Production and Operations Management Journal
- Discipline: Operations management, production management, management science, supply chain management, manufacturing engineering
- Language: English
- Edited by: Kalyan Singhal

Publication details
- History: 1992–present
- Publisher: Wiley-Blackwell on behalf of the Production and Operations Management Society
- Frequency: Monthly
- Open access: Hybrid
- Impact factor: 4.638 (2021)

Standard abbreviations
- ISO 4: Prod. Oper. Manag.

Indexing
- ISSN: 1059-1478 (print) 1937-5956 (web)
- LCCN: 2007212737
- OCLC no.: 796001827

Links
- Journal homepage; Online access; Online archive;

= Production and Operations Management =

Production and Operations Management (POM) is a monthly peer-reviewed academic journal covering research on all aspects of operations management, production management, management science, supply chain management, and manufacturing engineering. It is published by Sage Publications on behalf of Production and Operations Management Society.
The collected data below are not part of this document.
/-- **The perfect `t`-moment in free-energy form**:
`log p_n^{(t)} + t·(F(c_n) − F(c_0)) = Σ_{k<n} Λ_{c_k,δ_k}(t)` — the product of the one-step MGFs
of `Scaling/LinearFamilyStepMGF` (so `E_F^{perfect}[e^{−t(W − ΔF)}] = exp Σ_k Λ_k(t)`). -/
theorem log_tPerfMass_add_eq_sum_stepLogMGF (t : ℝ) (S₀ D : X → ℝ) (c : ℕ → ℝ) : ∀ n,
    Real.log (tPerfMass t S₀ D c n)
        + t * (linFreeEnergy S₀ D (c n) - linFreeEnergy S₀ D (c 0))
      = ∑ k ∈ Finset.range n, stepLogMGF S₀ D (c k) (c (k + 1) - c k) t
  | 0 => by simp [tPerfMass]
  | n + 1 => by
    have ih := log_tPerfMass_add_eq_sum_stepLogMGF t S₀ D c n
    rw [Finset.sum_range_succ, ← ih, tPerfMass_succ,
      Real.log_mul (tPerfMass_pos t S₀ D c n).ne' (tEqFactor_pos t S₀ D c n).ne', tEqFactor_eq]
    have hZ := partitionFn_pos (linAction S₀ D (c n))
    have hZt := partitionFn_pos (linAction S₀ D (c n + t * (c (n + 1) - c n)))
    rw [Real.log_div hZt.ne' hZ.ne']
    unfold stepLogMGF linFreeEnergy freeEnergy
    rw [show c n + (c (n + 1) - c n) = c (n + 1) by ring]
    ring

end Protocol

/-! ## §2 `χ²` and the variance of the one-time weight inside the family are log-MGFs -/

section Family

/-- The Pearson `χ²` of the Literature is theory-2's `1/ESS − 1` (normalised laws, positive model). -/
theorem chiSqDiv_eq_inv_essFrac_sub_one {p q : X → ℝ} (hq : ∀ x, 0 < q x) (hp1 : ∑ x, p x = 1)
    (hq1 : ∑ x, q x = 1) : chiSqDiv p q = (essFrac p q)⁻¹ - 1 := by
  rw [essFrac_eq_inv hq hp1, inv_inv, chiSqDiv_eq_sum_sq_div]
  have h : ∀ x, (p x - q x) ^ 2 / q x = p x * weight p q x - 2 * p x + q x := by
    intro x
    have hqx : q x ≠ 0 := (hq x).ne'
    rw [mul_weight_eq_sq_div]
    field_simp
    ring
  simp_rw [h, sum_add_distrib, sum_sub_distrib, ← mul_sum, hp1, hq1]
  ring

variable [Nonempty X]

/-- **`χ²(π_{c+a} ‖ π_c) = e^{Λ_{c,a}(2)} − 1`**: the `χ²`-distance between two members of the family
is the one-step log-MGF of order two (`Z(c+2a)Z(c)/Z(c+a)² − 1`). -/
theorem chiSqDiv_gibbsLaw_linAction_eq (S₀ D : X → ℝ) (c a : ℝ) :
    chiSqDiv (gibbsLaw (linAction S₀ D (c + a))) (gibbsLaw (linAction S₀ D c))
      = Real.exp (stepLogMGF S₀ D c a 2) - 1 := by
  rw [chiSqDiv_eq_inv_essFrac_sub_one (gibbsLaw_pos _) (sum_gibbsLaw _) (sum_gibbsLaw _),
    essFrac_gibbsLaw_linAction, exp_stepLogMGF]
  have hZ := partitionFn_pos (linAction S₀ D c)
  have hZ1 := partitionFn_pos (linAction S₀ D (c + a))
  have hZ2 := partitionFn_pos (linAction S₀ D (c + 2 * a))
  congr 1
  have hF : Real.exp (2 * (linFreeEnergy S₀ D (c + a) - linFreeEnergy S₀ D c))
      = (partitionFn (linAction S₀ D c) / partitionFn (linAction S₀ D (c + a))) ^ 2 := by
    unfold linFreeEnergy freeEnergy
    rw [show 2 * (-Real.log (partitionFn (linAction S₀ D (c + a)))
          - -Real.log (partitionFn (linAction S₀ D c)))
        = ((2 : ℕ) : ℝ) * (Real.log (partitionFn (linAction S₀ D c))
            - Real.log (partitionFn (linAction S₀ D (c + a)))) by push_cast; ring,
      Real.exp_nat_mul, ← Real.log_div hZ.ne' hZ1.ne', Real.exp_log (div_pos hZ hZ1)]
  rw [hF, show 2 * (c + a) - c = c + 2 * a by ring, inv_div]
  field_simp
It is listed as one of the 50 journals used by the Financial Times to compile its business-school research ranks, Bloomberg Businessweeks Top 20 Journals, and UT Dallas 24 leading business journals.

==History==
The journal and POM Society (POMS) were established by the editor-in-chief, Kalyan Singhal (University of Baltimore). Subodha Kumar is the Co-Editor-in-Chief for the POM journal and the Executive Director of POMS.

==Abstracting and indexing==
The journal is abstracted and indexed in:
- Current Contents/Engineering, Computing & Technology
- EconLit
- EBSCO databases
- Inspec
- ProQuest databases
- Science Citation Index Expanded
- Scopus
According to the Journal Citation Reports, the journal has a 2021 impact factor of 4.638.